The National Bank of Ethiopia (NBE) is defending its decision to devalue the birr by 15 percent on October 11.
Teklewold Atnafu, who governs NBE appeared at parliament on Monday November 6 to deliver the 2016/17 performance and the first quarter report to the budget and finance affairs standing committee. He told Capital that NBE’s actions won’t affect the government’s policy and financial inclusion strategy which it endorsed a few weeks before the devaluation.
This strategy is new to Ethiopia. It limits the bank’s outstanding loan growth rate compared with the preceding year.
The outstanding loan growth rate, which excludes the export sector should increase by 16.5 percent compared with last year. Previously there was no limit on the amount of loans banks could offer. Experts say banks’ profit has increased by 30 percent every year.
The financial industry says their profits will be affected. “Profit depends on interest from loans so this plan will limit this revenue,” an industry insider said.
Banks are also expected to expand their branches by at least 25 percent every year to improve deposit mobilization. “It is part of the financial inclusion strategy of the country, but it will be difficult for banks to expand because they won’t have as much income from deposit mobilization that can be turned into more loans,” experts claimed.
Teklewold argued that banks need to improve their loan growth rate by the given percentage and they are not forbidden from facilitating loans for the export sector.
He also added that banks have option to be involved in the weekly Treasury Bill auction that NBE undertakes. “Since we disclosed that the government will not get loans from NBE for its budget deficit the central bank will provide the finance that is collected from the public via different mechanisms including Treasury Bills,” he added.
He also said that banks will sell their deposit mobilization in the new upcoming scheme that NBE will introduce in the current fiscal year.
Teklewold told the standing committee that the Central Bank will never provide loans for the government budget deficit in the current fiscal year.

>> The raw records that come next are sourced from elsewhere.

import Literature.Geometry.Riemannian.HeatKernelDuality
import Literature.Geometry.Riemannian.TimeDerivativeContinuity
import Mathlib.MeasureTheory.Integral.IntervalIntegral.FundThmCalculus
import HarnessLib

/-!
# Pairing a conjugate heat solution with a space-time test function along a Ricci flow
# (Bamler 2020a, §2.3)

R. Bamler, *Entropy and heat kernel bounds on a Ricci flow background*, arXiv:2008.07093 (2020a),
§2.3: along a (super) Ricci flow the conjugate heat operator is `□* = −∂ₜ − Δ + R`, and the heat
kernel `K(x,t;·,·)` solves `□* K(x,t;·,·) = 0` in the backward variables. The very weak form of
"`v` solves `□* v = 0` on `M × [s, t]`" is the identity

  `d/dr ∫_M ζ(r) v(r) dV_{h(r)} = ∫_M (∂ᵣζ − Δ_{h(r)} ζ(r)) v(r) dV_{h(r)}`

for EVERY smooth space-time test function `ζ` (the scalar-curvature terms of `∂ᵣv = −Δv + Rv`
and of `∂ᵣ dV = −R dV` cancel, and `∫ ζ Δv dV = ∫ (Δζ) v dV` by Green's identity; Topping 2006,
(6.3.2), `d/dt ∫ w dV = −∫ □*w dV`, applied to `w = ζ v`). This file PROVES it for a smooth family
`h` of Riemannian metrics on a closed manifold `M` (modelled on `ℝᵐ`) which is a Ricci flow on
`[s, t]`, `s < t`, and a smooth conjugate heat solution `v` (`IsConjugateHeatSolutionOn`,
`ToppingEntropyIntegrand.lean`):

* `IsRicciFlow.hasDerivWithinAt_integral_mul_conjugateHeat` — the derivative (within `[s, t]`,
  one-sided at the end points) of `r ↦ ∫ ζ(r) v(r) dV_{h(r)}` is `∫ (∂ᵣζ − Δζ) v dV_{h(r)}`;
* `IsRicciFlow.continuousOn_integral_testDeriv_mul_conjugateHeat` — that derivative is continuous
  on `[s, t]` (it is again the integral of a smooth space-time function against `dV_{h(r)}`);
* `IsRicciFlow.integral_mul_sub_integral_mul_eq_intervalIntegral` — the **integrated form**
  `∫ ζ(t)v(t) dV_{h(t)} − ∫ ζ(s)v(s) dV_{h(s)} = ∫ₛᵗ ∫ (∂ᵣζ − Δζ) v dV_{h(r)} dr`
  (fundamental theorem of calculus).

The special case of a heat solution `ζ` (right-hand side `0`) is the duality
`IsRicciFlow.integral_mul_eq_of_heat_conjugateHeat` of `HeatKernelDuality.lean`, whose computation is
repeated here keeping the term `(∂ᵣζ − Δζ) v`. Everything is proved; no definitions, no named
facts.

## References

* R. H. Bamler, *Entropy and heat kernel bounds on a Ricci flow background*, arXiv:2008.07093
  (2020), §2.3 (conjugate heat operator, `□* K(x,t;·,·) = 0`, duality). [Bamler2020Entropy]
* P. Topping, *Lectures on the Ricci flow*, LMS Lecture Note Series 325, CUP 2006, §6.3,
  Rem. 6.3.2, (6.3.2) (p. 57). [Topping2006]
-/

noncomputable section

open Bundle Set Function Filter Manifold MeasureTheory Measure TopologicalSpace
open scoped Manifold ContDiff Topology ENNReal NNReal

namespace Literature.Geometry.Riemannian

open Lorentzian Lorentzian.PseudoRiemannianMetric

section TestPairing

variable {m : ℕ} {H : Type*} [TopologicalSpace H]
  {I : ModelWithCorners ℝ (EuclideanSpace ℝ (Fin m)) H} [I.Boundaryless]
  {M : Type*} [TopologicalSpace M] [ChartedSpace H M] [IsManifold I ∞ M]
  [T2Space M] [CompactSpace M] [SecondCountableTopology M] [MeasurableSpace M] [BorelSpace M]
  {h : ℝ → PseudoRiemannianMetric I ∞ (EuclideanSpace ℝ (Fin m)) (TangentSpace I : M → Type _)}
  {cov : ℝ → CovariantDerivative I (EuclideanSpace ℝ (Fin m)) (TangentSpace I : M → Type _)}

omit [SecondCountableTopology M] in
/-- **Pairing a conjugate heat solution with a test function** (Bamler 2020a, §2.3, the very weak
form of `□* v = 0`; Topping 2006, (6.3.2) `d/dt ∫ w dV = −∫ □*w dV` applied to `w = ζ v`): for a
Ricci flow of Riemannian metrics `(h, cov)` on `[s, t]`, `s < t`, on a closed manifold modelled on
`ℝᵐ`, a smooth space-time function `ζ` on `M × [s, t]` and a smooth conjugate heat solution `v`
(`∂ᵣv = −Δv + Rv`, `IsConjugateHeatSolutionOn`) on `M × [s, t]`, at every `r ∈ [s, t]`

  `d/dr ∫ ζ(r) v(r) dV_{h(r)} = ∫ (∂ᵣζ(r) − Δ_{h(r)} ζ(r)) v(r) dV_{h(r)}`

(derivative within `[s, t]`; `d/dr ∫ ζv dV = ∫ (∂ᵣ(ζv) − R ζv) dV = ∫ (∂ᵣζ v − ζ Δv) dV` and
`∫ ζ Δv dV = ∫ (Δζ) v dV` by Green's identity). [cite: Bamler2020Entropy, §2.3] -/
theorem IsRicciFlow.hasDerivWithinAt_integral_mul_conjugateHeat {s t : ℝ}
    (hflow : IsRicciFlow h cov (Icc s t)) (hst : s < t) (hR : ∀ r ∈ Icc s t, (h r).IsRiemannian)
    {ζ v : ℝ → M → ℝ}
    (hζ : ContMDiffOn (I.prod 𝓘(ℝ, ℝ)) 𝓘(ℝ, ℝ) ∞ (fun p : M × ℝ ↦ ζ p.2 p.1) (univ ×ˢ Icc s t))
    (hv : IsConjugateHeatSolutionOn h cov (Icc s t) v) {r : ℝ} (hr : r ∈ Icc s t) :
    HasDerivWithinAt (fun r' ↦ ∫ x, ζ r' x * v r' x ∂(h r').riemVolume)
      (∫ x, (derivWithin (fun r' ↦ ζ r' x) (Icc s t) r - (h r).laplaceBeltrami (ζ r) x) * v r x
        ∂(h r).riemVolume) (Icc s t) r := by
  have h1le : (1 : ℕ∞ω) ≤ (∞ : ℕ∞ω) := WithTop.coe_le_coe.mpr le_top
  have h2le : (2 : ℕ∞ω) ≤ (∞ : ℕ∞ω) := WithTop.coe_le_coe.mpr le_top
  have hS : Convex ℝ (Icc s t) := convex_Icc s t
  have hU : UniqueDiffOn ℝ (Icc s t) := uniqueDiffOn_Icc hst
  -- the product is smooth on `M × [s, t]`
  have hζv : ContMDiffOn (I.prod 𝓘(ℝ, ℝ)) 𝓘(ℝ, ℝ) ∞ (fun p : M × ℝ ↦ ζ p.2 p.1 * v p.2 p.1)
      (univ ×ˢ Icc s t) := hζ.mul hv.1
  -- its time derivative at `r`
  have hderiv : ∀ x, derivWithin (fun r' ↦ ζ r' x * v r' x) (Icc s t) r =
      derivWithin (fun r' ↦ ζ r' x) (Icc s t) r * v r x +
        ζ r x * (-(h r).laplaceBeltrami (v r) x + (h r).scalarCurvatureWith (cov r) x * v r x) := by
    intro x
    have hdζ := hasDerivWithinAt_time_of_contMDiffOn (by simp) hζ x hr
    have hdv : HasDerivWithinAt (fun r' ↦ v r' x)
        (-(h r).laplaceBeltrami (v r) x + (h r).scalarCurvatureWith (cov r) x * v r x)
        (Icc s t) r := by
      have h0 := hasDerivWithinAt_time_of_contMDiffOn (by simp) hv.1 x hr
      rwa [hv.2 r hr x] at h0
    exact (hdζ.mul hdv).derivWithin (hU r hr)
  -- `d/dr ∫ ζ v dV = ∫ (∂ᵣ(ζv) − R ζ v) dV`
  have hder := hflow.hasDerivWithinAt_integral_of_contMDiffOn hS hR
    (v := fun r x ↦ ζ r x * v r x) hζv hr
  refine hder.congr_deriv ?_
  -- continuity of the slices at time `r`
  have hζr : ContMDiff I 𝓘(ℝ, ℝ) ∞ (ζ r) := contMDiff_slice_of_contMDiffOn hζ hr
  have hvr : ContMDiff I 𝓘(ℝ, ℝ) ∞ (v r) := contMDiff_slice_of_contMDiffOn hv.1 hr
  have hLζ : Continuous fun x ↦ (h r).laplaceBeltrami (ζ r) x :=
    (contMDiff_slice_of_contMDiffOn (u := fun r' x ↦ (h r').laplaceBeltrami (ζ r') x)
      (hflow.smooth.contMDiffOn_laplaceBeltrami hU hζ) hr).continuous
  have hLv : Continuous fun x ↦ (h r).laplaceBeltrami (v r) x :=
    (contMDiff_slice_of_contMDiffOn (u := fun r' x ↦ (h r').laplaceBeltrami (v r') x)
      (hflow.smooth.contMDiffOn_laplaceBeltrami hU hv.1) hr).continuous
  have hdζc : Continuous fun x ↦ derivWithin (fun r' ↦ ζ r' x) (Icc s t) r :=
    (contMDiff_slice_of_contMDiffOn
      (u := fun r' x ↦ derivWithin (fun r'' ↦ ζ r'' x) (Icc s t) r')
      (contMDiffOn_derivWithin_time_of_uniqueDiffOn hU hζ) hr).continuous
  have e1 : (fun x ↦ derivWithin (fun r' ↦ ζ r' x * v r' x) (Icc s t) r -
      (h r).scalarCurvatureWith (cov r) x * (ζ r x * v r x)) =
      fun x ↦ (derivWithin (fun r' ↦ ζ r' x) (Icc s t) r - (h r).laplaceBeltrami (ζ r) x) *
        v r x +
        (v r x * (h r).laplaceBeltrami (ζ r) x - ζ r x * (h r).laplaceBeltrami (v r) x) := by
    funext x
    rw [hderiv x]
    ring
  have hA : Integrable (fun x ↦ (derivWithin (fun r' ↦ ζ r' x) (Icc s t) r -
      (h r).laplaceBeltrami (ζ r) x) * v r x) (h r).riemVolume :=
    (h r).integrable_of_continuous ((hdζc.sub hLζ).mul hvr.continuous)
  have hB₁ : Integrable (fun x ↦ v r x * (h r).laplaceBeltrami (ζ r) x) (h r).riemVolume :=
    (h r).integrable_of_continuous (hvr.continuous.mul hLζ)
  have hB₂ : Integrable (fun x ↦ ζ r x * (h r).laplaceBeltrami (v r) x) (h r).riemVolume :=
    (h r).integrable_of_continuous (hζr.continuous.mul hLv)
  have hB : Integrable (fun x ↦ v r x * (h r).laplaceBeltrami (ζ r) x -
      ζ r x * (h r).laplaceBeltrami (v r) x) (h r).riemVolume := hB₁.sub hB₂
  rw [e1, integral_add hA hB, integral_sub hB₁ hB₂,
    integral_mul_laplaceBeltrami_eq_neg_integral_innerDual (hR r hr) (hvr.of_le h1le)
      (hζr.of_le h2le),
    integral_mul_laplaceBeltrami_eq_neg_integral_innerDual (hR r hr) (hζr.of_le h1le)
      (hvr.of_le h2le)]
  simp only [PseudoRiemannianMetric.innerDual_comm, sub_self, add_zero]

omit [SecondCountableTopology M] in
/-- **Continuity of `r ↦ ∫ (∂ᵣζ − Δ_{h(r)}ζ) v dV_{h(r)}` on `[s, t]`**, in the setting of
`IsRicciFlow.hasDerivWithinAt_integral_mul_conjugateHeat`: the integrand
`(∂ᵣζ − Δ_{h(r)}ζ(r)) v(r)` is again smooth on `M × [s, t]` (time derivatives and Laplacians of
smooth space-time functions are smooth, `contMDiffOn_derivWithin_time_of_uniqueDiffOn`,
`IsContMDiffFamilyOn.contMDiffOn_laplaceBeltrami`), so its integral against `dV_{h(r)}` is even
differentiable within `[s, t]` (`IsRicciFlow.hasDerivWithinAt_integral_of_contMDiffOn`).
[cite: Bamler2020Entropy, §2.3] -/
theorem IsRicciFlow.continuousOn_integral_testDeriv_mul_conjugateHeat {s t : ℝ}
    (hflow : IsRicciFlow h cov (Icc s t)) (hst : s < t) (hR : ∀ r ∈ Icc s t, (h r).IsRiemannian)
    {ζ v : ℝ → M → ℝ}
    (hζ : ContMDiffOn (I.prod 𝓘(ℝ, ℝ)) 𝓘(ℝ, ℝ) ∞ (fun p : M × ℝ ↦ ζ p.2 p.1) (univ ×ˢ Icc s t))
    (hv : IsConjugateHeatSolutionOn h cov (Icc s t) v) :
    ContinuousOn (fun r ↦ ∫ x, (derivWithin (fun r' ↦ ζ r' x) (Icc s t) r -
      (h r).laplaceBeltrami (ζ r) x) * v r x ∂(h r).riemVolume) (Icc s t) := by
  have hS : Convex ℝ (Icc s t) := convex_Icc s t
  have hU : UniqueDiffOn ℝ (Icc s t) := uniqueDiffOn_Icc hst
  -- the integrand is smooth on `M × [s, t]`
  have hF : ContMDiffOn (I.prod 𝓘(ℝ, ℝ)) 𝓘(ℝ, ℝ) ∞
      (fun p : M × ℝ ↦ (derivWithin (fun r' ↦ ζ r' p.1) (Icc s t) p.2 -
        (h p.2).laplaceBeltrami (ζ p.2) p.1) * v p.2 p.1) (univ ×ˢ Icc s t) :=
    ((contMDiffOn_derivWithin_time_of_uniqueDiffOn hU hζ).sub
      (hflow.smooth.contMDiffOn_laplaceBeltrami hU hζ)).mul hv.1
  intro r hr
  exact (hflow.hasDerivWithinAt_integral_of_contMDiffOn hS hR
    (v := fun r x ↦ (derivWithin (fun r' ↦ ζ r' x) (Icc s t) r -
      (h r).laplaceBeltrami (ζ r) x) * v r x) hF hr).continuousWithinAt

omit [SecondCountableTopology M] in
/-- **Pairing a conjugate heat solution with a test function, integrated form** (Bamler 2020a,
§2.3, the very weak form of `□* v = 0` on `M × [s, t]`): for a Ricci flow of Riemannian metrics
`(h, cov)` on `[s, t]`, `s < t`, on a closed manifold modelled on `ℝᵐ`, a smooth space-time
function `ζ` on `M × [s, t]` and a smooth conjugate heat solution `v` on `M × [s, t]`,

  `∫ ζ(t) v(t) dV_{h(t)} − ∫ ζ(s) v(s) dV_{h(s)} = ∫ₛᵗ ∫ (∂ᵣζ(r) − Δ_{h(r)}ζ(r)) v(r) dV_{h(r)} dr`

(the fundamental theorem of calculus for `r ↦ ∫ ζ(r)v(r) dV_{h(r)}`, whose derivative
`IsRicciFlow.hasDerivWithinAt_integral_mul_conjugateHeat` is continuous on `[s, t]`,
`IsRicciFlow.continuousOn_integral_testDeriv_mul_conjugateHeat`). [cite: Bamler2020Entropy, §2.3] -/
theorem IsRicciFlow.integral_mul_sub_integral_mul_eq_intervalIntegral {s t : ℝ}
    (hflow : IsRicciFlow h cov (Icc s t)) (hst : s < t) (hR : ∀ r ∈ Icc s t, (h r).IsRiemannian)
    {ζ v : ℝ → M → ℝ}
    (hζ : ContMDiffOn (I.prod 𝓘(ℝ, ℝ)) 𝓘(ℝ, ℝ) ∞ (fun p : M × ℝ ↦ ζ p.2 p.1) (univ ×ˢ Icc s t))
    (hv : IsConjugateHeatSolutionOn h cov (Icc s t) v) :
    ∫ x, ζ t x * v t x ∂(h t).riemVolume - ∫ x, ζ s x * v s x ∂(h s).riemVolume =
      ∫ r in s..t, ∫ x, (derivWithin (fun r' ↦ ζ r' x) (Icc s t) r -
        (h r).laplaceBeltrami (ζ r) x) * v r x ∂(h r).riemVolume := by
  have hcont : ContinuousOn (fun r' ↦ ∫ x, ζ r' x * v r' x ∂(h r').riemVolume) (Icc s t) :=
    fun r hr ↦ (hflow.hasDerivWithinAt_integral_mul_conjugateHeat hst hR hζ hv hr).continuousWithinAt
  have hderiv : ∀ r ∈ Ioo s t, HasDerivAt (fun r' ↦ ∫ x, ζ r' x * v r' x ∂(h r').riemVolume)
      (∫ x, (derivWithin (fun r' ↦ ζ r' x) (Icc s t) r - (h r).laplaceBeltrami (ζ r) x) * v r x
        ∂(h r).riemVolume) r := fun r hr ↦
    (hflow.hasDerivWithinAt_integral_mul_conjugateHeat hst hR hζ hv
      (Ioo_subset_Icc_self hr)).hasDerivAt (Icc_mem_nhds hr.1 hr.2)
  have hint : IntervalIntegrable (fun r ↦ ∫ x, (derivWithin (fun r' ↦ ζ r' x) (Icc s t) r -
      (h r).laplaceBeltrami (ζ r) x) * v r x ∂(h r).riemVolume) volume s t :=
    (hflow.continuousOn_integral_testDeriv_mul_conjugateHeat hst hR hζ hv).intervalIntegrable_of_Icc
      hst.le
  exact (intervalIntegral.integral_eq_sub_of_hasDerivAt_of_le hst.le hcont hderiv hint).symm

end TestPairing

end Literature.Geometry.Riemannian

“We will do something other than providing loans,” he added.
Mostly the budget gap is filled by the NBE loans or printing new money into the economy. In order to control inflation that will increase from the devaluation, the central bank has implemented a strategy to cut loan provisions for the government and minimize the growth rate of bank loans.
The governor added that the banks are also involved in the secondary or capital market.
“They can sell their money that they are unable to provide as a loan for clients,” he added.
He said that the government will also use such kind of sources to fill its demand.
During his meeting with the budget and finance affairs standing committee the governor has given detailed explanations about the advantage of devaluation.
He said that the macro economic policy is the major issue that the government has to improve to change the government strategy.
About seven years ago the country’s GDP was 370 billion birr and now it is 1.8 trillion birr, according to the governor.
“This economy needs, a lot of things. It needs to grow its hard currency earnings,” he said
To fill the demand the GTP II strategy said that exports need to grow 36 percent every year and earn 14 billion in the 2019/20 budget year.
The hard currency earnings from remittances, loans and grants and FDI are meeting expectations, while the hard currency revenue from export is lagging, according to central bank head.
He said that to improve the earnings from export and feed the hard currency equivalent with the growing economy the sector needs some changes.
The government is working to improve the conditions including curbing illegal trade along the border area to solve challenges faced by the export sector.
The macro economic condition is also the other area that needs improvement. The monetary policy is the other area that will support the changes in the export sector. He said that the devaluation is related to it.
He explained that the exchange rate supports the export.
He added that in the past the government had a strategy to devalue the birr at least by 6 percent every year to keep the equilibrium in favor of the economic condition.
“The inflation rate is very low relation to the financial crisis that occurred few years ago and stood at less than 2 percent while our inflation rate is about 8 percent,” he said. “So to be competitive our inflation rate has to be balanced with our partners but our inflation rate is very high,” he added.
“On the other hand the savings rate in the US was low during the crisis period and recently the rate increased when the economy grew and attracted investors so the USD became stronger and the currency of other trading partners weaker,” Teklewold explained “since we use USD as a major exchange currency our currency has become stronger than the other major trading partners which reduces our export competitiveness,” he added.
He said that on the supply side the government will continue to provide market stabilization by supplying basic commodities including sugar while the demand side is also managed by the monetary policy of NBE which includes limiting the money circulation via loans and improving interest rats to 7 percent.